### Dealing with Missing Data

Pandas provide a lot of flexible ways to handle missing data.

In [1]:
import io
import pandas as pd


data = '''Name|Age|Color
          Fred|22|Red
          Sally|29|Blue
          George|24|
          Fido||Black'''

df = pd.read_table(io.StringIO(data), sep='|')

df

Unnamed: 0,Name,Age,Color
0,Fred,22.0,Red
1,Sally,29.0,Blue
2,George,24.0,
3,Fido,,Black


### Finding Missing Data

With data science we are often dealing with very large dataset that isn't feasible to check if there is missing data by eye. Pandas provide several ways to conveniently check this.
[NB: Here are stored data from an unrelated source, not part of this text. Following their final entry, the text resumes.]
/-- **[cite: Scheiderer2012RationalSOS, Thm. 2.1 (3), Example 2.8] verbatim.**  Scheiderer's quartic,
which has rational coefficients and is a sum of squares in `ℝ[x₀, x₁, x₂]`
(`isSumSq_quartic_real`), is *not* a sum of squares in `ℚ[x₀, x₁, x₂]`: Sturmfels' question has a
negative answer.  Proof: an SOS representation uses polynomials `u_j` of degree `≤ 2`
(`GramMatrixMethod.exists_sum_mul_self_eq_of_isSumSq_of_totalDegree_le`); each `u_j` vanishes on
the real zero lines `ℝ P₊`, `ℝ P₋` of `f`, so its quadratic, linear and constant parts vanish at
`P₊` and `P₋`; by `quadCoeff_eq_zero` / `linCoeff_eq_zero` (rational coefficients!) every `u_j` is
zero, whence `f = 0`, contradicting `f(1, 0, 0) = 1`. -/
theorem not_isSumSq_quartic_rat : ¬ IsSumSq (quartic ℚ) := by
  intro hsos
  obtain ⟨m, u, hu, hdeg⟩ :=
    GramMatrixMethod.exists_sum_mul_self_eq_of_isSumSq_of_totalDegree_le hsos (d := 2)
      (by simpa using totalDegree_quartic_le ℚ)
  obtain ⟨s, hs, hs1⟩ := exists_s
  -- (i) each `u j` vanishes at every real zero of `f`
  have hvan : ∀ v : Fin 3 → ℝ, F (v 0) (v 1) (v 2) = 0 → ∀ j, aeval v (u j) = 0 := by
    intro v hv j
    have h := congr_arg (aeval v) hu
    rw [aeval_quartic, hv, map_sum] at h
    simp only [map_mul] at h
    exact mul_self_eq_zero.mp ((Finset.sum_eq_zero_iff_of_nonneg fun i _ =>
      mul_self_nonneg _).mp h.symm j (Finset.mem_univ _))
  -- (ii) hence every `u j` vanishes identically on `ℝ³`
  have hzero : ∀ j (v : Fin 3 → ℝ), aeval v (u j) = 0 := by
    intro j v
    set p := u j with hp_def
    set cq : Fin 6 → ℚ := fun i => coeff (expLE2 (Sum.inl i)) p with hcq
    set cl : Fin 3 → ℚ := ![coeff (expLE2 (Sum.inr 0)) p, coeff (expLE2 (Sum.inr 1)) p,
      coeff (expLE2 (Sum.inr 2)) p] with hcl
    set c0 : ℚ := coeff (expLE2 (Sum.inr 3)) p with hc0
    have hexp : ∀ x y z : ℝ, aeval ![x, y, z] p = quadForm (fun i => (cq i : ℝ)) x y z
        + linForm (fun i => (cl i : ℝ)) x y z + c0 :=
      aeval_eq_quad_add_lin_add_const p (hdeg j)
    -- vanishing on the lines through the two real zeros splits by homogeneity
    have hline : ∀ a b c : ℝ, (∀ t : ℝ, F (t * a) (t * b) (t * c) = 0) →
        quadForm (fun i => (cq i : ℝ)) a b c = 0 ∧ linForm (fun i => (cl i : ℝ)) a b c = 0
          ∧ (c0 : ℝ) = 0 := by
      intro a b c habc
      have e : ∀ t : ℝ, t ^ 2 * quadForm (fun i => (cq i : ℝ)) a b c
          + t * linForm (fun i => (cl i : ℝ)) a b c + c0 = 0 := by
        intro t
        have h0 := hvan ![t * a, t * b, t * c] (by simpa using habc t) j
        rw [hexp] at h0
        unfold quadForm linForm at h0 ⊢
        linear_combination h0
      have e1 := e 1
      have e2 := e (-1)
      have e3 := e 2
      norm_num at e1 e2 e3
      refine ⟨by linarith, by linarith, by linarith⟩
    obtain ⟨qP, lP, hc0'⟩ := hline _ _ _ (F_rootPos hs)
    obtain ⟨qM, lM, -⟩ := hline _ _ _ (F_rootNeg hs)
    have hcq0 : cq = 0 := quadCoeff_eq_zero hs hs1 cq qP qM
    have hcl0 : cl = 0 := linCoeff_eq_zero hs hs1 cl lP lM
    have hc00 : c0 = 0 := by exact_mod_cast hc0'
    have h0 : aeval ![v 0, v 1, v 2] p = 0 := by
      rw [hexp, hcq0, hcl0, hc00]; simp [quadForm, linForm]
    have hv : v = ![v 0, v 1, v 2] := by ext k; fin_cases k <;> rfl
    rw [hv]; exact h0
  -- (iii) so `f` vanishes identically on `ℝ³`, contradicting `f(1, 0, 0) = 1`
  have h := congr_arg (aeval ![(1 : ℝ), 0, 0]) hu
  rw [aeval_quartic, map_sum] at h
  simp only [map_mul, hzero, mul_zero, Finset.sum_const_zero] at h
  simp [F] at h
import Summits.HodgeConjecture.HodgeConjecture.Theorems.ThreefoldSquareWeightTwoDescent
import Summits.HodgeConjecture.HodgeConjecture.Theorems.Ring2AbelianAllStandardBKunnethProjectors
import Literature.AlgebraicGeometry.HodgeTheory.BettiKunnethPiecesHardLefschetzReduction
import Literature.AlgebraicGeometry.HodgeTheory.BettiKunnethPieceHodgeClassActions
import Literature.AlgebraicGeometry.HodgeTheory.KunnethComponentsDiagonalAction
import Literature.AlgebraicGeometry.HodgeTheory.KunnethComponentsOfHodgeClasses
import Literature.AlgebraicGeometry.HodgeTheory.HodgeRiemannPolarizabilityProofs
import Literature.AlgebraicGeometry.HodgeTheory.HomologicalNumericalEquivalenceOfLefschetzStandard
import Literature.AlgebraicGeometry.HodgeTheory.ComplexConjugationHolds
import Literature.AlgebraicGeometry.HodgeTheory.LefschetzOneOneHolds
import Literature.AlgebraicGeometry.Motives.HodgeTensorFactsHolds
import HarnessLib
import Summits.QuantumFields.YangMills.Theorems.BalabanUVNodesN06StateLayerAtPinsPUWPar
import Summits.QuantumFields.YangMills.Theorems.BalabanUVNodesN06TbHLegAtPinsPhysPUParJ
import Summits.QuantumFields.YangMills.Theorems.BalabanUVNodesN06LettersSAtPinsPUParJ
import Summits.QuantumFields.YangMills.Theorems.BalabanUVNodesN06StatePairsAtPinsPUJ
import Summits.QuantumFields.YangMills.Theorems.BalabanUVNodesN06StateAssemblyAtPinsPUWJ
/-!
# BalabanUVNodes ∕ N06 ([B9], `Dag.B9_main`) — R1 J-TWIN (STATE MACHINERY 5∕5): ★★★ THE U8 STATE LAYER AT THE PINS, SITE-TRANSPORTER-PARAMETRIC, ALONG A
# SUB-FAMILY `f : J → MemberY …` — the J-twin of ✓`…N06StateLayerAtPinsPUWPar.hStateTuplesW_of_pinsP_geo9Y_par` (dag-n06-d g26, CASCADE-K «K3-D»)
Track A of `YM-PLAN.md` (cell `pub-ymgap`, HUMAN RULING D-0062), node **N06** = [Balaban1985BackgroundPropagators]; IR-N06-SECTION-2 road **R1** («J-twin of the
producer cone», ★★★ director-ym №524 (3): STAGED, sibling files only), `R1-JTWIN-SPEC.md` rule (R)′: re-key EXACTLY the section-tainted ∀-member rows along `f`, keep
data ∕ pins ∕ laws ∕ section-free rows member-wide, tainted conclusions along `f` ((R).3′).  Seat `pub-ymgap-dag-n06-d` g30.  THIS IS THE FILE dag-n06-l's (7)ᴶ
(`…GDSupSubLegAtPinsPUWIPar`ᴶ, PASS 1 at Δ⁽²⁾ := 0), (10)ᴶ (`…D2SupPrechainV2AtPinsPUWQ`ᴶ) and L1ᴶ (`…Level13D2LayerAtPinsPUWParQ`ᴶ) WAIT ON (their memo
`R1-PATH-CENSUS-MEMO.md` §7–§8, dag-lead WORDS 675); it also serves `…N06Rgdd13AtPinsPUWPar`ᴶ (same tainted set at its call site, kernel-read).
WHAT.  `hStateTuplesW_of_pinsP_geo9Y_par_J` = the parent's theorem with `{J : Type} (f : J → MemberY d ℓ hd hL b₀ b₁ Mstar)` added after the `H` binder and
* TAINTED ROWS OF THIS TWIN (the union over its three callers, kernel-read): `h49` ((3.49) ⟸ (3.48) rows 15∕16 via `…Proj349AtPinsPhysRCPar`), `hta` (T_a ⟸ the
  (3.49)-split `…SplitMajorantsAtPinsPhysRPar`), `hD2` (the Δ⁽²⁾ letter (3.137) ⟸ row 17 via dag-n06-l's (8)–(10); at PASS 1 the flat zero letter) — each re-keyed
  `∀ x : MemberY … ↦ ∀ j : J`, read at `f j`;
* LEFT member-wide (section-free, rule (R).1′): `h31 h43 h44G hBJ hZ81 hpXDv hpXQs hgQs1 he2 h43RG hdgDvd htransW hdgDH hdgDHd hYd hXd he0 he1 he1d h43L h43d hDir
  hDirR` (Theorem 3.1, the (3.43)∕(3.44) displays, the current letters, Theorem 3.3's G₀ layer, the DgDvd∕XdYd∕Dv∕G₀Q⋆ legs' outputs), every letter family ∕ pin ∕ law ∕
  instance binder, all x-free numerics and the rate budget;
* conclusion `∃ MT θS θD A₀S AW AQ AD AQ1 CR θH AI AV, (signs) ∧ ∀ j : J, MT ≤ (geo9Y (f j)).M → … hst20 ∧ hst10 ∧ hst21 ∧ hst11` — the four STATE TUPLES at `f j`
  (all four carry `StepS`∕pair components fed by the tainted letters, so the whole member clause is re-keyed, (R).3′).
PROOF = the parent's composition with the tainted calls redirected to the landed J-leaves and the section-free calls kept AS IS: STEP 0 ✓`…TbHLegAtPinsPhysPUParJ
.htbH_of_pinsP43_geo9Y_par_J` (h49) → `hta' htbH'` along `f` → STEP 1 ✓`…LettersSAtPinsPUParJ.hLettersS_of_pinsP44_geo9Y_par_J` (h49 hD2 hta htbH) → STEP 2a∕2b the
member-wide faces ✓`hStateFacts_of_pinsP_geo9Y` ∕ ✓`hG0S2_of_pinsP_geo9Y` ∕ ✓`hProducersA_of_pinsP_geo9Y` ∕ ✓`hProducersBW_of_pinsP_geo9Y` UNCHANGED → STEP 2c
✓`…StatePairsAtPinsPUJ.hStatePairs_of_pinsP_geo9Y_J` (hLS along `f`, the G₀-layer rows member-wide) → STEP 3 ✓`…StateAssemblyAtPinsPUWJ.hStateAssemblyW_of_faces_J`
(hPairs along `f`, the four producer faces member-wide); every constant chosen inside is the parent's closed expression verbatim (x-free).  The member-wide parent is
the instance `J := MemberY …`, `f := id`.  ORPHAN by design until (7)ᴶ∕(10)ᴶ∕L1ᴶ∕`…Rgdd13AtPinsPUWPar`ᴶ land (honest).
HONEST FRAMING.  Helper (plumbing of landed faces), COUNT-NEUTRAL (`--supports stmt-QuantumFields-27239 --as helper`); every displayed row is a HYPOTHESIS; nothing
of [B9] ∕ [4] asserted; N06 NOT discharged; K1 NOT closed; under R1 the inner-corner question stays DISPLAYED at the K1 face ∕ NODE O join by (α5); nothing continuum ∕
OS ∕ mass gap ∕ Clay.  0 `def`, 0 `sorry`.  NEW file; the parent and the four member-wide faces untouched.  [cite: Balaban1985BackgroundPropagators, Thm 3.3 p.399, (3.42)–(3.47) pp.397–398, (3.130)–(3.133) pp.421–422, (3.137)–(3.138) p.423, (3.151)–(3.153) p.426; Balaban1984PropagatorsII, (2.51)–(2.56) pp.232–233, Lemma 2.1 (2.60)–(2.61) p.234]
-/
noncomputable section

namespace Summit.QuantumFields.YangMills.BalabanUVNodes.N06StateLayerAtPinsPUWParJ

open Literature.MathematicalPhysics.QuantumFieldTheory.Balaban1983to89
open Literature.MathematicalPhysics.QuantumFieldTheory.Balaban1983to89.Node00 (FBondY IBondY SiteY CfgY SiteParY SiteOpY parSymY GpY GpPhysY BondOpY parBY BondParY)
open Literature.MathematicalPhysics.QuantumFieldTheory.Balaban1983to89.Node00.OpsYSectDCoords (DvcoKH DvscoKH TpicoK T2coK cR39_trBasis_pos)
open B9Thm39ReadingCoords (cR39 coordBound39 basisBound39)
open B9Thm34Ext (toB6)
open B11SectG (HasMaj BlockNorm)
open B9Thm312Whole (cNorm GeoOK)
open B9Thm312WholeClasses (cNormR rwt rwt_nonneg)
open B9CoReadingCoords (XBK blkBK coordOpK cdBₗ)
open B9CoReadingCoordsS (XSK sIK blkSK GcoS)
open B9CoReadingCoordsH (XHK)
open B9CoReadingCoordsTranspose (TrIdx trBasis)
open B9PinMembersKLevelV1 (MemberY geo9Y)
open B9BackgroundsKLevelV1R (RegFamY bg9YR MemOfFam)
open B9GeoLemma21KLevelV1 (geo9Y_len_pos geo9Y_dist_triangle geo9Y_dist_comm)
open B9GeoNormsKLevelV1 (geo9K geo9K_dist_nonneg)
open B7Prop2SpecialUnitary (specialUnitaryUnits)
open B9PerturbationMajorantAlgebra (Proj349Maj Thm31GpMaj hasMaj_weaken)
open B9PerturbationMajorantsAtLetters (PcoK)
open B9MultiscaleSmoothPartitionYNear (rNear)
open B9MultiscaleSmoothPartitionYLip (CLip CLip_nonneg)
open B9SmoothHolderClassP (bHZKP bHZKPG bHZPG)
open B9GradViaDivLettersTransported (taxiB taxiS)
open B9PerturbationSplitAtLetters (TaLcoK TbLcoKH Ta2LcoK Tb2LcoKH)
open B9PerturbationL2Delta2 (D2coK)
open B9SmoothHolderClassPProducers (CTel CTel_nonneg)
open B9RowSum261DefiniteFaces (rowConst261 rowConst261_nonneg)
open B9SectDSup (weightNorm)
open B6RandomWalk (HasMajorant)
open B6RandomWalkHom (HasMajorantHom)
open B9Thm312WholeStepRegular (StepS LettersS3131)
open B9CoReadingCoordsHolder (PK)
open B9CoReadingCoordsHolderAdm (holderProbesKA)
open B9RWSums343Holder (HolderProbes)
open B9PerturbationMajorantAlgebra (CurrentMaj)
open B9PerturbationMajorantsAtLetters (BcoKH BdcoKH)
open B9Thm313WholeDir (Thm33G0DirR)
open B9Thm313WholeDirInputBC (Letters313IML)
open B9LettersHZAtOne (plateau_pos)
open B9CoReadingCoordsInput (bHK) open B9CoReadingCoordsInputS (bHS)
open B9CoRealizesRelAtLetters (RelB)
open B9Thm33G0ProbeZeroAtCutPins (pX0_of_pins)
open B6GlobalChartV1 (blkV1) open B6Ineq2142KLevelV1 (β lvl) open B6Geom246MultiLevelTorus (geomT)
open Summit.QuantumFields.YangMills.BalabanUVNodes.N06HolderPinsGradedAtRecord (links_le_one)
open Summit.QuantumFields.YangMills.BalabanUVNodes.N06TbHLegAtPinsPhysPU (htbH_of_pinsP43_geo9Y)
open Summit.QuantumFields.YangMills.BalabanUVNodes.N06LettersSAtPinsPU (hLettersS_of_pinsP44_geo9Y)
open Summit.QuantumFields.YangMills.BalabanUVNodes.N06StateClassFactsAtPinsPU (hStateFacts_of_pinsP_geo9Y)
open Summit.QuantumFields.YangMills.BalabanUVNodes.N06StateProducerG0AtPinsPU (hG0S2_of_pinsP_geo9Y)
open Summit.QuantumFields.YangMills.BalabanUVNodes.N06StateProducersAAtPinsPU (hProducersA_of_pinsP_geo9Y)
open Summit.QuantumFields.YangMills.BalabanUVNodes.N06StateProducersBAtPinsPUW (hProducersBW_of_pinsP_geo9Y)
open Summit.QuantumFields.YangMills.BalabanUVNodes.N06StatePairsAtPinsPU (hStatePairs_of_pinsP_geo9Y)
open Summit.QuantumFields.YangMills.BalabanUVNodes.N06StateAssemblyAtPinsPUW (hStateAssemblyW_of_faces)
open scoped Matrix.Norms.L2Operator

variable {N : ℕ} {d ℓ : ℕ} {hd : 1 ≤ d + 1} {hL : Odd (ℓ + 1) ∧ 1 < ℓ + 1} {b₀ b₁ : ℝ} {Mstar : ℕ}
The `.isnull()` method returns a DataFrame filled with Boolean values:

In [2]:
df.isnull()

Unnamed: 0,Name,Age,Color
0,False,False,False
1,False,False,False
2,False,False,True
3,False,True,False


Combinding this with the `.any()` method we can check to see if there is missing data in each row:

In [3]:
df.isnull().any()

Name     False
Age       True
Color     True
dtype: bool

### Dropping Missing Data

The `.dropna()` method simply drop all rows that contain nan entries:

In [5]:
df.dropna() # This does not perform in place

Unnamed: 0,Name,Age,Color
0,Fred,22.0,Red
1,Sally,29.0,Blue


Alternatively, we can use `.notnull()` (the opposite of `.isnull()`) first to general a Boolean mask, then apply it to a certain column of the DataFrame:

In [7]:
valid = df.notnull()
df[valid.loc[:, 'Age']]

Unnamed: 0,Name,Age,Color
0,Fred,22.0,Red
1,Sally,29.0,Blue
2,George,24.0,


In [8]:
df[valid.loc[:, 'Color']]

Unnamed: 0,Name,Age,Color
0,Fred,22.0,Red
1,Sally,29.0,Blue
3,Fido,,Black


Pandas allows us to create even more complex Boolean masks:

In [10]:
mask = valid.loc[:, 'Age'] & valid.loc[:, 'Color']

mask

0     True
1     True
2    False
3    False
dtype: bool

In [12]:
df[mask]

Unnamed: 0,Name,Age,Color
0,Fred,22.0,Red
1,Sally,29.0,Blue


### Inserting Data for Missing Data

Pandas provide the `.fillna()` method to fill NaN values with whatever we'd like:

In [13]:
df.fillna('missing') # This does not perform in place

Unnamed: 0,Name,Age,Color
0,Fred,22,Red
1,Sally,29,Blue
2,George,24,missing
3,Fido,missing,Black


We can pass a dictionary to specify values on a per column basis:

In [14]:
df.fillna({'Age': df.loc[:, 'Age'].median(),
           'Color': 'Pink'})

Unnamed: 0,Name,Age,Color
0,Fred,22.0,Red
1,Sally,29.0,Blue
2,George,24.0,Pink
3,Fido,24.0,Black


The `.fillna()` has a parameter `method=` which we can pass `ffill` for forward filling (take the value before the missing value0 or `bfill` for backwards filling (use the value after the missing value):

In [15]:
df.fillna(method='ffill')

Unnamed: 0,Name,Age,Color
0,Fred,22.0,Red
1,Sally,29.0,Blue
2,George,24.0,Blue
3,Fido,24.0,Black


In [16]:
df.fillna(method='bfill')

Unnamed: 0,Name,Age,Color
0,Fred,22.0,Red
1,Sally,29.0,Blue
2,George,24.0,Black
3,Fido,,Black


These can be applied row-wise as well by passing `axis=1`:

In [18]:
df.fillna(method='ffill', axis=1)

Unnamed: 0,Name,Age,Color
0,Fred,22,Red
1,Sally,29,Blue
2,George,24,24
3,Fido,Fido,Black


With numerical data, we can use `.interpolate()` to fill in values by linear interpolation:

In [19]:
df.interpolate()

Unnamed: 0,Name,Age,Color
0,Fred,22.0,Red
1,Sally,29.0,Blue
2,George,24.0,
3,Fido,24.0,Black


The scipy package provide additional interpolation options.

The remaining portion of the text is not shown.